Frontend Events (widget → host page CustomEvent)
Fired by the chat widget and dispatched on the <growth-chat> element. The host page listens and forwards to its analytics platform.
| Event name | Trigger | detail fields |
|---|---|---|
zgc:chat_opened |
Visitor opens the chat panel | session_id: string, timestamp: string (ISO 8601) |
zgc:first_message_sent |
Visitor sends their first message in a session | session_id: string, timestamp: string |
zgc:qualification_state_changed |
Backend done event signals a lead_level change from previous value |
session_id: string, lead_level: "hot"|"warm"|"cold", timestamp: string |
zgc:contact_captured |
Visitor provides their email in the chat | session_id: string, timestamp: string (email is not included — PII stays server-side) |
zgc:escalation_triggered |
Backend done event has stage3_proposal_issued: true |
session_id: string, handoff_reason: string, lead_level: string, timestamp: string |
zgc:conversation_ended |
Explicit close, 15-min inactivity, or session expiry | session_id: string, termination_type: "explicit_close"|"inactivity_timeout"|"session_expiry", turn_count: number, timestamp: string |
zgc:fallback_activated |
Widget enters fallback state (pre-stream HTTP error) | session_id: string, reason: "connection_error"|"http_error"|"stream_timeout", timestamp: string |
zgc:gdpr_acknowledged |
Visitor dismisses the GDPR data notice | session_id: string, timestamp: string |
Backend Events (orchestrator → Langfuse via emit_event)

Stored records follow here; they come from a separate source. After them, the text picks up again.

import Mathlib
import HarnessLib
import Summits.ValiantsHypothesis.ValiantsHypothesis.Theses.MonotoneRestoration
import Literature.Computability.AlgebraicComplexity.ArithCircuit
import Literature.Computability.AlgebraicComplexity.ArithCircuitProofs
import Literature.Computability.AlgebraicComplexity.MonotoneStructure
import Literature.Computability.AlgebraicComplexity.PermanentIrreducible
import Literature.ModelTheory.FiniteModelTheory.CkEquiv
import Summits.ValiantsHypothesis.ValiantsHypothesis.Theorems.MonotoneRestorationMonotoneRestorationQPCosetCount
import Summits.ValiantsHypothesis.ValiantsHypothesis.Theorems.MonotoneRestorationMonotoneRestorationQPSymmetricLB
import Summits.ValiantsHypothesis.ValiantsHypothesis.Theorems.MonotoneRestorationMonotoneRestorationQPSupportSymmetrisation
import Summits.ValiantsHypothesis.ValiantsHypothesis.Theorems.MonotoneRestorationMonotoneRestorationQPSparseRegime
import Summits.ValiantsHypothesis.ValiantsHypothesis.Theorems.MonotoneRestorationMonotoneRestorationQPBeta
import Literature.Computability.AlgebraicComplexity.SymmetricArithCircuit
import Literature.Computability.AlgebraicComplexity.DawarWilsenach2025Proofs
import Literature.GroupTheory.PermutationGroups.SmallIndexSubgroups
import Summits.ValiantsHypothesis.ValiantsHypothesis.Theorems.MonotoneRestorationQP.Negative.LoadBearing
import Summits.ValiantsHypothesis.ValiantsHypothesis.Theorems.MonotoneRestorationMonotoneRestorationQPPermSupportCount

/-! TTRL-lite variant V19383 of stmt-ValiantsHypothesis-15886 -/

namespace Summit.ValiantsHypothesis.ValiantsHypothesis.Theorems

open Summit.ValiantsHypothesis.ValiantsHypothesis.Theses.MonotoneRestoration
open Literature.Computability.AlgebraicComplexity

/-- **No cancellation at `+` gates over `ℝ≥0`** (TTRL-lite variant V19383 of
`stub_symmetricMonotone_choose_le_card`): in a labelled arithmetic circuit over the semiring
`NNReal`, the support of the polynomial computed at any child of an addition gate is contained in
the support of the polynomial computed at the gate, because a sum of nonnegative coefficients
vanishes only if every summand does (`Finset.sum_eq_zero_iff`). This is exactly where `ℝ≥0`
(vs `ℂ`) enters the `+` case of the monotone-restoration induction. [folklore] -/
theorem stub_symmetricMonotone_choose_le_card_var19383 :
    ∀ (n : ℕ) (G : Type) (C : LabelledArithCircuit NNReal (Fin n × Fin n) Unit G) (g h : G),
      C.label g = CircuitLabel.add → h ∈ C.children g →
        (C.eval h).support ⊆ (C.eval g).support := by
  intro n G C g h hadd hmem m hm
  rw [C.eval_of_label_add hadd]
  rw [MvPolynomial.mem_support_iff] at hm ⊢
  rw [MvPolynomial.coeff_sum]
  intro hsum
  exact hm ((Finset.sum_eq_zero_iff.mp hsum) h hmem)

end Summit.ValiantsHypothesis.ValiantsHypothesis.Theorems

Fired server-side by the write_state node at the end of each turn, or by the Human Handoff Subsystem on handoff dispatch.

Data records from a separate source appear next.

/-! ## §3. Montgomery's criterion and Corollary 3 -/

/-- **Montgomery's criterion** (1973, §4: "To obtain (8) we show that `C(λ) > 0`"): assume RH; if `λ > 0`
satisfies `C(λ)/λ = (1 + 2∫_0^1 α (sin πλα/πλα)² dα) − 1/λ > 0`, i.e. `1 < λ(1 + 2∫_0^1 α sinc²(πλα) dα)`, then
`δ_n = (γ_{n+1} − γ_n)(log γ_n/2π) < λ` for infinitely many `n`. OURS (bookkeeping, not printed): the
printed step "all but finitely many zeros are simple" is run as the contradiction from "`δ_n ≥ λ` for all
`n ≥ M`", which covers the multiple-zero case (`δ_n = 0`) of the source's remark at once; the analytic inputs
are exactly the printed ones. RH is the ANTECEDENT; nothing here bears on its truth.
[cite: Montgomery1973, §4 (proof of Corollary 3)] -/
theorem frequently_zetaNormalizedGap_lt (hRH : RiemannHypothesis) {lam : ℝ} (hlam : 0 < lam)
    (hC : 1 < lam * (1 + 2 * ∫ a in (0:ℝ)..1, a * Real.sinc (π * lam * a) ^ 2)) :
    ∃ᶠ n in atTop, zetaNormalizedGap n < lam := by
  by_contra hnot
  rw [not_frequently] at hnot
  obtain ⟨M, hM⟩ := eventually_atTop.1 hnot
  have hM' : ∀ n, M ≤ n → lam ≤ zetaNormalizedGap n := fun n hn ↦ not_lt.1 (hM n hn)
  -- the test function and its constants
  set g : ℝ → ℝ := fun a ↦ Real.sinc (π * lam * a) ^ 2 with hg
  set J : ℝ := 2 * ∫ a in (0:ℝ)..1, a * Real.sinc (π * lam * a) ^ 2 with hJ
  have hκ : 0 < lam * (1 + J) - 1 := by linarith
  set ε : ℝ := (lam * (1 + J) - 1) / (2 * (lam + 1)) with hε_def
  have hε : 0 < ε := by positivity
  have hεκ : ε * (lam + 1) = (lam * (1 + J) - 1) / 2 := by
    rw [hε_def]; field_simp
  -- properties of `g`
  have hgc : Continuous g := by simp only [hg]; fun_prop
  have hg0 : ∀ a, 0 ≤ g a := fun a ↦ sq_nonneg _
  have hg_zero : g 0 = 1 := by simp [hg]
  have hgi : Integrable g := integrable_sinc_sq hlam
  have hB : ∀ x ∈ Set.Icc (-1 : ℝ) 1, |g x| ≤ 1 := by
    intro x _
    simp only [hg]
    rw [abs_of_nonneg (sq_nonneg _), ← sq_abs]
    exact pow_le_one₀ (abs_nonneg _) (Real.abs_sinc_le_one _)
  have hLip : ∃ C δ : ℝ, 0 < δ ∧ ∀ x : ℝ, |x - 0| < δ → |g x - g 0| ≤ C * |x - 0| := by
    refine ⟨(π * lam) ^ 2 / 3, 1, one_pos, fun x hx ↦ ?_⟩
    rw [sub_zero] at hx ⊢
    rw [hg_zero]
    simp only [hg]
    have h1 : Real.sinc (π * lam * x) ^ 2 ≤ 1 := by
      rw [← sq_abs]; exact pow_le_one₀ (abs_nonneg _) (Real.abs_sinc_le_one _)
    have h2 := PairCorrelationSmallGaps.one_sub_sinc_sq_le (π * lam * x)
    rw [abs_of_nonpos (by linarith)]
    have hx2 : x ^ 2 ≤ |x| := by
      rw [← sq_abs]
      nlinarith [abs_nonneg x]
    calc -(Real.sinc (π * lam * x) ^ 2 - 1) = 1 - Real.sinc (π * lam * x) ^ 2 := by ring
      _ ≤ (π * lam * x) ^ 2 / 3 := h2
      _ = (π * lam) ^ 2 / 3 * x ^ 2 := by ring
      _ ≤ (π * lam) ^ 2 / 3 * |x| := by gcongr
  -- (e1) Montgomery's theorem on `[−1, 1]`: `∫_{−1}^{1} F g > 1 + J − ε` for large `T`
  have hlim := Montgomery.tendsto_integral_formFactor_mul_of_subset_Icc hRH (a := -1) (b := 1) (g := g)
    (by norm_num) le_rfl le_rfl (hgc.intervalIntegrable _ _) hB hLip
  have hJ' : ∫ a in (-1:ℝ)..1, |a| * g a = J := by
    simp only [hg, hJ]
    exact integral_abs_mul_sinc_sq lam
  rw [hJ', hg_zero, if_pos (show (-1:ℝ) < 0 ∧ (0:ℝ) ≤ 1 by norm_num),
    if_pos (show (-1:ℝ) ≤ 0 ∧ (0:ℝ) < 1 by norm_num)] at hlim
  have e1 : ∀ᶠ T : ℝ in atTop, 1 + J - ε < ∫ a in (-1:ℝ)..1, montgomeryFormFactor a T * g a := by
    filter_upwards [hlim.eventually_const_lt (show -ε < 0 by linarith)] with T hT
    linarith
  -- (e2) Riemann–von Mangoldt: `N(T) < (1 + ε) (T/2π) log T` for large `T`
  have e2 : ∀ᶠ T : ℝ in atTop,
      (zetaZeroCount T : ℝ) / (T / (2 * π) * Real.log T) < 1 + ε :=
    RudnickSarnak.tendsto_zetaZeroCount_div_main.eventually_lt_const (by linarith)
  -- (e4) `(T/2π) log T → ∞`
  have hX : Tendsto (fun T : ℝ ↦ T / (2 * π) * Real.log T) atTop atTop :=
    (tendsto_id.atTop_div_const (by positivity)).atTop_mul_atTop₀ Real.tendsto_log_atTop
  have e4 := hX.eventually_gt_atTop (((M : ℝ) + 1) ^ 2 / ((lam * (1 + J) - 1) / 2))
  obtain ⟨T, h1, h2, hT1, h4⟩ := (e1.and (e2.and ((eventually_gt_atTop (1 : ℝ)).and e4))).exists
  -- at this `T`
  have hT0 : 0 < T := by linarith
  have hlog : 0 < Real.log T := Real.log_pos hT1
  set X : ℝ := T / (2 * π) * Real.log T with hXdef
  have hXpos : 0 < X := by positivity
  have hN : (zetaZeroCount T : ℝ) < (1 + ε) * X := by
    have := (div_lt_iff₀ hXpos).1 h2
    linarith
  -- the pair sum `S`
  set S : ℝ := ∑ p ∈ zeroIndexSet T ×ˢ zeroIndexSet T,
    AH.fejerTest lam 0 (AH.pairSpacing T p) * montgomeryWeight (zetaOrdinate p.1 - zetaOrdinate p.2)
    with hSdef
  have hS_eq : S = X * ∫ a, montgomeryFormFactor a T * g a := sum_fejerTest_pairSpacing_eq hlam hT1
  -- lower bound for `S`
  have hF0 : ∀ a, 0 ≤ montgomeryFormFactor a T := fun a ↦ Montgomery.montgomeryFormFactor_nonneg a hT1
  have hFc : Continuous fun a ↦ montgomeryFormFactor a T := RudnickSarnak.continuous_montgomeryFormFactor T
  have hFg_int : Integrable fun a ↦ montgomeryFormFactor a T * g a := by
    refine hgi.bdd_mul (c := |2 * π / (T * Real.log T)| *
      ((zeroIndexSet T ×ˢ zeroIndexSet T).card : ℝ)) hFc.aestronglyMeasurable
      (Eventually.of_forall fun a ↦ ?_)
    rw [Real.norm_eq_abs]
    exact abs_montgomeryFormFactor_le a T
  have hlow : ∫ a in (-1:ℝ)..1, montgomeryFormFactor a T * g a ≤ ∫ a, montgomeryFormFactor a T * g a := by
    rw [intervalIntegral.integral_of_le (by norm_num : (-1:ℝ) ≤ 1)]
    exact setIntegral_le_integral hFg_int (Eventually.of_forall fun a ↦ mul_nonneg (hF0 a) (hg0 a))
  have hS_low : X * (1 + J - ε) < S := by
    rw [hS_eq]
    exact mul_lt_mul_of_pos_left (h1.trans_le hlow) hXpos
  -- upper bound for `S`
  have hS_up : S ≤ lam⁻¹ * ((zetaZeroCount T : ℝ) + ((M : ℝ) + 1) ^ 2) :=
    (sum_fejerTest_le_card hlam T).trans
      (mul_le_mul_of_nonneg_left (card_close_pairs_le hM' T) (inv_nonneg.mpr hlam.le))
  -- contradiction
  have hcomb : lam * (X * (1 + J - ε)) < (1 + ε) * X + ((M : ℝ) + 1) ^ 2 := by
    have h := hS_low.trans_le hS_up
    have h' := mul_lt_mul_of_pos_left h hlam
    have hY : lam * (lam⁻¹ * ((zetaZeroCount T : ℝ) + ((M : ℝ) + 1) ^ 2)) =
        (zetaZeroCount T : ℝ) + ((M : ℝ) + 1) ^ 2 := by
      field_simp
    linarith
  have hεX : X * (ε * (lam + 1)) = X * ((lam * (1 + J) - 1) / 2) := by rw [hεκ]
  have h4' : ((M : ℝ) + 1) ^ 2 < X * ((lam * (1 + J) - 1) / 2) := by
    rwa [div_lt_iff₀ (by positivity)] at h4
  linarith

| Event name | Trigger | Fields |
|---|---|---|
qualification_state_changed |
A QualificationState dimension changed level on this turn |
session_id: string, dimension: string, from_level: string, to_level: string, signal_type: string, turn_index: int, timestamp: string |
handoff_dispatched |
dispatch_handoff called by propose_handoff node |
session_id: string, handoff_reason: string, lead_level: string, business_hours: bool, timestamp: string |
handoff_delivered |
Both Slack and CRM confirmed delivery | session_id: string, slack_ok: bool, crm_ok: bool, timestamp: string |
handoff_partial_failure |
One channel failed after exhausting retries | session_id: string, failed_channel: "slack"|"crm", timestamp: string |
handoff_total_failure |
Both channels failed after exhausting retries | session_id: string, timestamp: string |
rag_retrieved |
retrieve_knowledge returned results above threshold |
session_id: string, query_length: int, chunks_returned: int, top_score: float, turn_index: int, timestamp: string |
rag_no_result |
retrieve_knowledge returned no results above threshold |
session_id: string, turn_index: int, timestamp: string |
prompt_compliance_violation |
LLM generated a Stage 3 proposal outside propose_handoff |
session_id: string, turn_index: int, timestamp: string |
Frontend / Backend Event Mapping
Some session lifecycle events have both a frontend and a backend representation. These are complementary, not duplicates: the frontend event reflects the visitor action; the backend event reflects the state change computed server-side.
| Frontend event | Corresponding backend event | Relationship |
|---|---|---|
zgc:qualification_state_changed |
qualification_state_changed |
Frontend fires on lead_level change from done event; backend fires on any QualificationState dimension change (more granular — includes dimension and signal type) |
zgc:escalation_triggered |
handoff_dispatched |
Frontend fires on stage3_proposal_issued: true in done event; backend fires when dispatch_handoff is actually called — same turn, complementary data |
zgc:fallback_activated |
(none — infrastructure event) | Frontend-only; logged as fallback_activated in application logs |
zgc:conversation_ended |
(none — session lifecycle, tracked via SessionState) | Frontend-only; session closure is implicit in the absence of further turns |
This section satisfies PRD NFR 6.4 (analytics event schema with field names and types specified before implementation). Engineering concerns resolved: none directly — this section implements the observability layer referenced by EC-05, EC-08, EC-09, EC-12, and EC-13 resolutions elsewhere in the TRD.